Here are the functions used above to compute $\tau$ and plot the subdivision diagrams.

function compute_tau(f, N)
% COMPUTE_TAU estimate the average degree reduction parameter
d = [-1 1]; len = length(chebfun(f,d));
newends = d(1) + (0:N)./N*(d(2)-d(1));
newlen = length(chebfun(f, newends))/N;
tau = (newlen/len).^(1/log2(N));
fprintf('tau = %1.5f',tau)
end
function subdivisionDiagram(f, levels)
% SUBDIVISIONDIAGRAM draw a diagram to show subdivision and polynomial
% degrees.
g = chebfun(f);
LW = 'linewidth'; lw = 2;
for lvl = 0:levels
plot([-1 1],[lvl lvl],'k',LW,lw), hold on,
xx = linspace(-1,1,2^lvl+1);
newg = chebfun(f, xx); j = 1;
for x = xx(1:end-1)
plot([x x],[-.1 .1]+lvl,'k',LW,lw)
funs = newg.funs;
text(x+2.^(-lvl)-.09,lvl+.1,sprintf('N = %u',length(funs{j})-1));
j = j + 1;
end
plot([xx(end) xx(end)],[-.1 .1]+lvl,'k',LW,lw)
end
set(gca,'ytick',[])
set(gca,'yticklabel',[])
hold off
end
end

### References

1. Z. Battels and L. N. Trefethen, An extension of MATLAB to continuous functions and operators, SIAM Journal on Scientific Computing, 25 (2004), pp.1743-1770.

2. J. P. Boyd, Computing zeros on a real interval through Chebyshev expansion and polynomial rootfinding, SIAM Journal on Numerical Analysis, 40 (2002), pp. 1666-1682.

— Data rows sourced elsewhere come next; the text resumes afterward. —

import Summits.KontsevichZagierPeriods.Zeta5Search.WellPoisedFaceTailOddWindow
import Summits.KontsevichZagierPeriods.Zeta5Search.LaiDenominators
import Summits.KontsevichZagierPeriods.Zeta5Search.DualSeriesLemma19Order
import HarnessLib

/-!
# Well-poised face forms with `B` tail bricks — Lai data for the face (sharp windows, part 1)

pub-zeta5 · fam-vwp generation 8, file 9a.  HONEST FRAMING: systematic search; no irrationality claim unless
certified.  Nothing here is evidence about `ζ(5)` (or any `ζ(s)`).

The tail skeleton `tailRQ η₀ η n` of `WellPoisedFaceTailLinearFormsPF` (fam-odd; `B` tail bricks, heads
`h₁ = h₂ = h₃ = 1`) IS Lai's box function at `r = 0`, `J = B`:
`tailRQ η₀ η n t = C_n · laiCore B 0 η₀ n η (t+1)` (`tailRQ_eq_laiCore`).  Hence fam-indep's port of
[Zudilin2004, Lemmas 15–16] (`lai_pf_exists`, `lai_pf_isInt`, `lai_pf_eq_zero_of_lt`; `LaiBrickCoefficients`)
supplies partial-fraction data for the face with the BRICK denominator and the pole WINDOWS of Lemma 16:

* `laiTailData`, `exists_laiTailData`, `tailDataOf`, `tailRQ_eq_pfEval` — data `ĉ_{o,p}` with
  `tailRQ = pfEval (η₀ n) B ĉ + 0` away from the poles (so fam-odd's `section Data` theorems
  `tailF_eq_coef`, `tail_sum_order_zero`, `tail_sum_vanish` apply to it);
* `tailData_isInt` — `D_{(η₀−2η_(1))n}^{B−1−o} · ĉ_{o,p} ∈ ℤ` ([Zudilin2004, (8.10)]; in particular frame
  integrality `IsInt B (D_{η₀n}) ĉ`);
* `tailData_window` — `ĉ_{o,p} ≠ 0 ⇒ η_(o) n ≤ p ≤ (η₀ − η_(o)) n` for SORTED tails (Lemma 16's windows);
* `sum_oddWindow_eq` — bookkeeping: `Σ_{o<B} g(o) ζ(o+3)` over the odd window `5 ≤ s ≤ B+1` when `g`
  vanishes at `o = 0` and at odd `o`.

Part 2 (`WellPoisedFaceTailWindows`) turns this into Lemma 19's sharp denominator
`D_{M₁}³ D_{M₂} ⋯ D_{M_B} · F(h_n) ∈ ℤ + Σ ℤζ(odd)`; the `Φ⁻¹` saving is `WellPoisedFaceTailPhi`.
-/
noncomputable section

open Finset Filter Polynomial

namespace Summit.KontsevichZagierPeriods.Zeta5Search.WellPoisedFaceRate

open Literature.NumberTheory.Transcendental (zetaValue lcmUpto_dvd_lcmUpto)
open Literature.NumberTheory.Transcendental.BallRivoal (pfEval IsInt poch harm)
open DualSeriesLemma19 (isInt_prod_mul_harm)

variable {B : ℕ} (η₀ : ℕ) (η : Fin B → ℕ) (n : ℕ)

/-! ## 1. Sorted directions -/

/-- `etaB` at an index `< B`. -/
theorem etaB_of_lt (s : ℕ) (hs : s < B) : etaB η s = η ⟨s, hs⟩ := by
  unfold etaB; rw [dif_pos hs]

/-- `etaB` is monotone below `B` for a sorted direction. -/
theorem etaB_mono (hs : Monotone η) {a b : ℕ} (hab : a ≤ b) (hb : b < B) : etaB η a ≤ etaB η b := by
  rw [etaB_of_lt η a (lt_of_le_of_lt hab hb), etaB_of_lt η b hb]
  exact hs (Fin.mk_le_mk.2 hab)

/-! ## 2. The face function is Lai's box function at `r = 0`, `J = B` -/

/-- Length bookkeeping: `(η₀n + 2) − 2(η_j n + 1) = (η₀ − 2η_j)·n`. -/
theorem tailLen_eq (hη : ∀ j, 2 * η j < η₀) (j : Fin B) :
    (η₀ * n + 2) - 2 * (η j * n + 1) = (η₀ - 2 * η j) * n := by
  have h2 : 2 * (η j * n) ≤ η₀ * n := by rw [← mul_assoc]; exact Nat.mul_le_mul_right n (hη j).le
  have e : (η₀ - 2 * η j) * n = η₀ * n - 2 * (η j * n) := by rw [Nat.sub_mul, mul_assoc]
  omega

/-- **`R(t−1) = C_n · (Lai core at r = 0)(t+1)`** with `B` tail bricks: the face function `tailRQ` of
`WellPoisedFaceTailLinearFormsPF` is Lai's unit-block function with `J = B`, `r = 0`, `M = η₀`, `δ = η`. -/
theorem tailRQ_eq_laiCore (hη : ∀ j, 2 * η j < η₀) (t : ℚ) :
    tailRQ η₀ η n t = laiC B 0 η₀ n η * laiCore B 0 η₀ n η (t + 1) := by
  have hB : ∀ j : Fin B,
      (∏ i ∈ range ((η₀ * n + 2) - 2 * (η j * n + 1) + 1), (t + ((η j * n + 1 : ℕ) : ℚ) + (i : ℚ)))
        = ∏ i ∈ range ((η₀ - 2 * η j) * n + 1), (t + 1 + (η j : ℚ) * n + (i : ℚ)) := by
    intro j
    rw [tailLen_eq η₀ η n hη j]
    refine prod_congr rfl fun i _ => ?_
    push_cast; ring
  have hF : ∀ j : Fin B, ((((η₀ * n + 2) - 2 * (η j * n + 1)).factorial : ℕ) : ℚ)
      = ((((η₀ - 2 * η j) * n).factorial : ℕ) : ℚ) := by
    intro j; rw [tailLen_eq η₀ η n hη j]
  simp only [tailRQ, laiC, laiCore, laiNum, laiDen, laiBlock, hB, hF, mul_zero, zero_mul, pow_zero, div_one,
    prod_range_zero, mul_one, prod_div_distrib]
  push_cast
  ring

/-! ## 3. Lai data for the face -/

/-- The set of Lai-form partial-fraction data of the `B`-brick face on the frame `(t+1)_{η₀n+1}`
(`J = B`, `r = 0`, `M = η₀`, `δ = η`). -/
def laiTailData : Set (ℕ → ℕ → ℚ) :=
  {c | ∀ t : ℚ, (∀ p : ℕ, p ≤ η₀ * n → t + p + 1 ≠ 0) →
    pfEval (η₀ * n) B c t = ((laiPoly B 0 η₀ n η).comp (X + C 1)).eval t / poch (t + 1) (η₀ * n + 1) ^ B}

/-- Lai data exist for `B ≥ 3` (`lai_pf_exists`; the degree condition is `Σ_j 2η_j n + 3 ≤ B(η₀ n + 1)`). -/
theorem exists_laiTailData (hB : 3 ≤ B) (hη : ∀ j, 2 * η j < η₀) : ∃ c, c ∈ laiTailData η₀ η n := by
  have h : ∀ j, 2 * (η j * n) ≤ η₀ * n := fun j => by
    rw [← mul_assoc]; exact Nat.mul_le_mul_right n (hη j).le
  have hs : ∑ j, 2 * (η j * n) ≤ ∑ _j : Fin B, η₀ * n := sum_le_sum fun j _ => h j
  rw [sum_const, card_univ, Fintype.card_fin, smul_eq_mul] at hs
  obtain ⟨c, hc⟩ := lai_pf_exists B 0 η₀ n η (by omega) (by rw [mul_add, mul_one]; omega)
  exact ⟨c, hc⟩

/-- The face data: `ĉ_{o,p} = C_n · c_{o,p}` on `o < B`, `p ≤ η₀ n`, zero elsewhere. -/
def tailDataOf (c : ℕ → ℕ → ℚ) : ℕ → ℕ → ℚ := fun o p =>
  if o < B ∧ p ≤ η₀ * n then laiC B 0 η₀ n η * c o p else 0

/-- `pfEval` of the face data is `C_n · pfEval` of the Lai data. -/
theorem pfEval_tailDataOf (c : ℕ → ℕ → ℚ) (t : ℚ) :
    pfEval (η₀ * n) B (tailDataOf η₀ η n c) t = laiC B 0 η₀ n η * pfEval (η₀ * n) B c t := by
  unfold pfEval tailDataOf
  rw [mul_sum]
  refine sum_congr rfl fun p hp => ?_
  rw [mul_sum]
  refine sum_congr rfl fun o ho => ?_
  rw [if_pos ⟨mem_range.1 ho, Nat.lt_succ_iff.1 (mem_range.1 hp)⟩]
  ring

/-- **The face data are partial-fraction data of `R(t−1)` on the frame `(t+1)_{η₀n+1}`** (the hypothesis
`hc` of `WellPoisedFaceTailLinearForms`, with `C = 0`). -/
theorem tailRQ_eq_pfEval (hη : ∀ j, 2 * η j < η₀) {c : ℕ → ℕ → ℚ} (hc : c ∈ laiTailData η₀ η n)
    (t : ℚ) (ht : ∀ p : ℕ, p ≤ η₀ * n → t + p + 1 ≠ 0) :
    tailRQ η₀ η n t = pfEval (η₀ * n) B (tailDataOf η₀ η n c) t + (0 : ℚ) := by
  have hδ : ∀ j, 2 * η j ≤ η₀ := fun j => (hη j).le
  have hu : ∀ p : ℕ, p ≤ η₀ * n → t + 1 + p ≠ 0 := fun p hp h => ht p hp (by linarith)
  rw [add_zero, pfEval_tailDataOf, tailRQ_eq_laiCore η₀ η n hη t, laiCore_eq_pfEval B 0 η₀ n η hδ hc hu,
    add_sub_cancel_right]

/-! ## 4. Integrality and windows of the face data ([Zudilin2004, (8.10)] and Lemma 16) -/

/-- **(8.10) on the face: `D_{(η₀−2η_(1))n}^{B−1−o} · ĉ_{o,p} ∈ ℤ`** for a sorted direction
(`lai_pf_isInt` inside the big window, `lai_pf_eq_zero_of_lt` outside it). -/
theorem tailData_isInt (hs : Monotone η) (hη : ∀ j, 2 * η j < η₀) (hB : 0 < B)
    {c : ℕ → ℕ → ℚ} (hc : c ∈ laiTailData η₀ η n) :
    IsInt B (Nat.lcmUpto ((η₀ - 2 * etaB η 0) * n)) (tailDataOf η₀ η n c) := by
  have hδ : ∀ j, 2 * η j ≤ η₀ := fun j => (hη j).le
  have hM : 0 < η₀ := by have := hη ⟨0, hB⟩; omega
  have e0 : etaB η 0 = η ⟨0, hB⟩ := etaB_of_lt η 0 hB
  have hmin : ∀ j, etaB η 0 ≤ η j := fun j => by
    rw [e0]; exact hs (Fin.mk_le_of_le_val (Nat.zero_le _))
  have h2 : 2 * etaB η 0 < η₀ := by rw [e0]; exact hη _
  intro o p
  by_cases hop : o < B ∧ p ≤ η₀ * n
  · simp only [tailDataOf, if_pos hop]
    by_cases hwin : etaB η 0 * n ≤ p ∧ p ≤ (η₀ - etaB η 0) * n
    · obtain ⟨z, hz⟩ := lai_pf_isInt B 0 η₀ n η hδ hc (etaB η 0) hmin h2 hwin.1 hwin.2
        (s := o + 1) (by omega) (by omega)
      have e1 : B - (o + 1) = B - 1 - o := by omega
      rw [e1, Nat.add_sub_cancel] at hz
      exact ⟨z, hz⟩
    · have hk : ∀ j, p < η j * n ∨ (η₀ - η j) * n < p := by
        intro j
        rcases not_and_or.1 hwin with h | h
        · exact Or.inl (lt_of_lt_of_le (not_le.1 h) (Nat.mul_le_mul_right n (hmin j)))
        · exact Or.inr (lt_of_le_of_lt (Nat.mul_le_mul_right n (Nat.sub_le_sub_left (hmin j) η₀)) (not_le.1 h))
      have hz : c o p = 0 := lai_pf_eq_zero_of_lt B 0 η₀ n η hδ hM hc hk hop.2 hop.1
      exact ⟨0, by rw [hz]; simp⟩
  · exact ⟨0, by simp only [tailDataOf, if_neg hop]; simp⟩

/-- **Windows (Lemma 16 on the face): `ĉ_{o,p} ≠ 0 ⇒ η_o n ≤ p ≤ (η₀ − η_o)n`** for a sorted direction
(`lai_pf_mem_block`). -/
theorem tailData_window (hs : Monotone η) (hη : ∀ j, 2 * η j < η₀) {c : ℕ → ℕ → ℚ}
    (hc : c ∈ laiTailData η₀ η n) {o p : ℕ} (ho : o < B) (hne : tailDataOf η₀ η n c o p ≠ 0) :
    etaB η o * n ≤ p ∧ p ≤ (η₀ - etaB η o) * n := by
  have hδ : ∀ j, 2 * η j ≤ η₀ := fun j => (hη j).le
  have hM : 0 < η₀ := by have := hη ⟨o, ho⟩; omega
  by_cases hop : o < B ∧ p ≤ η₀ * n
  · simp only [tailDataOf, if_pos hop] at hne
    have hne' : c o p ≠ 0 := fun h => hne (by rw [h, mul_zero])
    rw [etaB_of_lt η o ho]
    exact lai_pf_mem_block B 0 η₀ n η hδ hM hs hc hop.2 ho hne'
  · exact absurd (by simp only [tailDataOf, if_neg hop]) hne

/-! ## 5. Reindexing the odd window -/

/-- Dropping the vanishing orders (`o = 0` and `o` odd) and reindexing `s = o + 3`:
`Σ_{o<B} g_o ζ(o+3) = Σ_{s odd, 3<s≤B+2} g_{s−3} ζ(s)`. -/
theorem sum_oddWindow_eq (g : ℕ → ℚ) (h0 : g 0 = 0) (hpar : ∀ o, o < B → Odd o → g o = 0) :
    ∑ o ∈ range B, (g o : ℝ) * zetaValue (o + 3)
      = ∑ s ∈ (Ioc 3 (B + 2)).filter Odd, (g (s - 3) : ℝ) * zetaValue s := by
  have hre : ∑ s ∈ Ico 3 (B + 3), (g (s - 3) : ℝ) * zetaValue s
      = ∑ o ∈ range B, (g o : ℝ) * zetaValue (o + 3) := by
    rw [Finset.sum_Ico_eq_sum_range, Nat.add_sub_cancel]
    refine sum_congr rfl fun o _ => ?_
    rw [Nat.add_sub_cancel_left, add_comm 3 o]
  have hsub : (Ioc 3 (B + 2)).filter Odd ⊆ Ico 3 (B + 3) := by
    intro x hx
    rw [mem_filter, mem_Ioc] at hx
    rw [mem_Ico]
    omega
  have hvan : ∀ x ∈ Ico 3 (B + 3), x ∉ (Ioc 3 (B + 2)).filter Odd → (g (x - 3) : ℝ) * zetaValue x = 0 := by
    intro x hx hx'
    rw [mem_Ico] at hx
    rw [mem_filter, mem_Ioc] at hx'
    by_cases h3 : x = 3
    · subst h3
      rw [Nat.sub_self, h0, Rat.cast_zero, zero_mul]
    · have hev : ¬Odd x := fun hodd => hx' ⟨⟨by omega, by omega⟩, hodd⟩
      have hodd : Odd (x - 3) := by
        rw [Nat.not_odd_iff_even, Nat.even_iff] at hev
        rw [Nat.odd_iff]
        omega
      rw [hpar (x - 3) (by omega) hodd, Rat.cast_zero, zero_mul]
  rw [← hre, Finset.sum_subset hsub hvan]

end Summit.KontsevichZagierPeriods.Zeta5Search.WellPoisedFaceRate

3. J. P. Boyd, Finding the zeros of a univariate equation: Proxy rootfinders, Chebyshev interpolation, and the companion matrix, SIAM Review, 55 (2013), pp. 375-396.

4. D. Elliott, The evaluation and estimation of the coefficients in the Chebyshev series expansion of a function, Mathematics of Computation, 18 (1964), pp. 274-284.

5. M. Richardson, Exact Chebyshev expansion coefficients of a function, Chebfun Example, June 2012.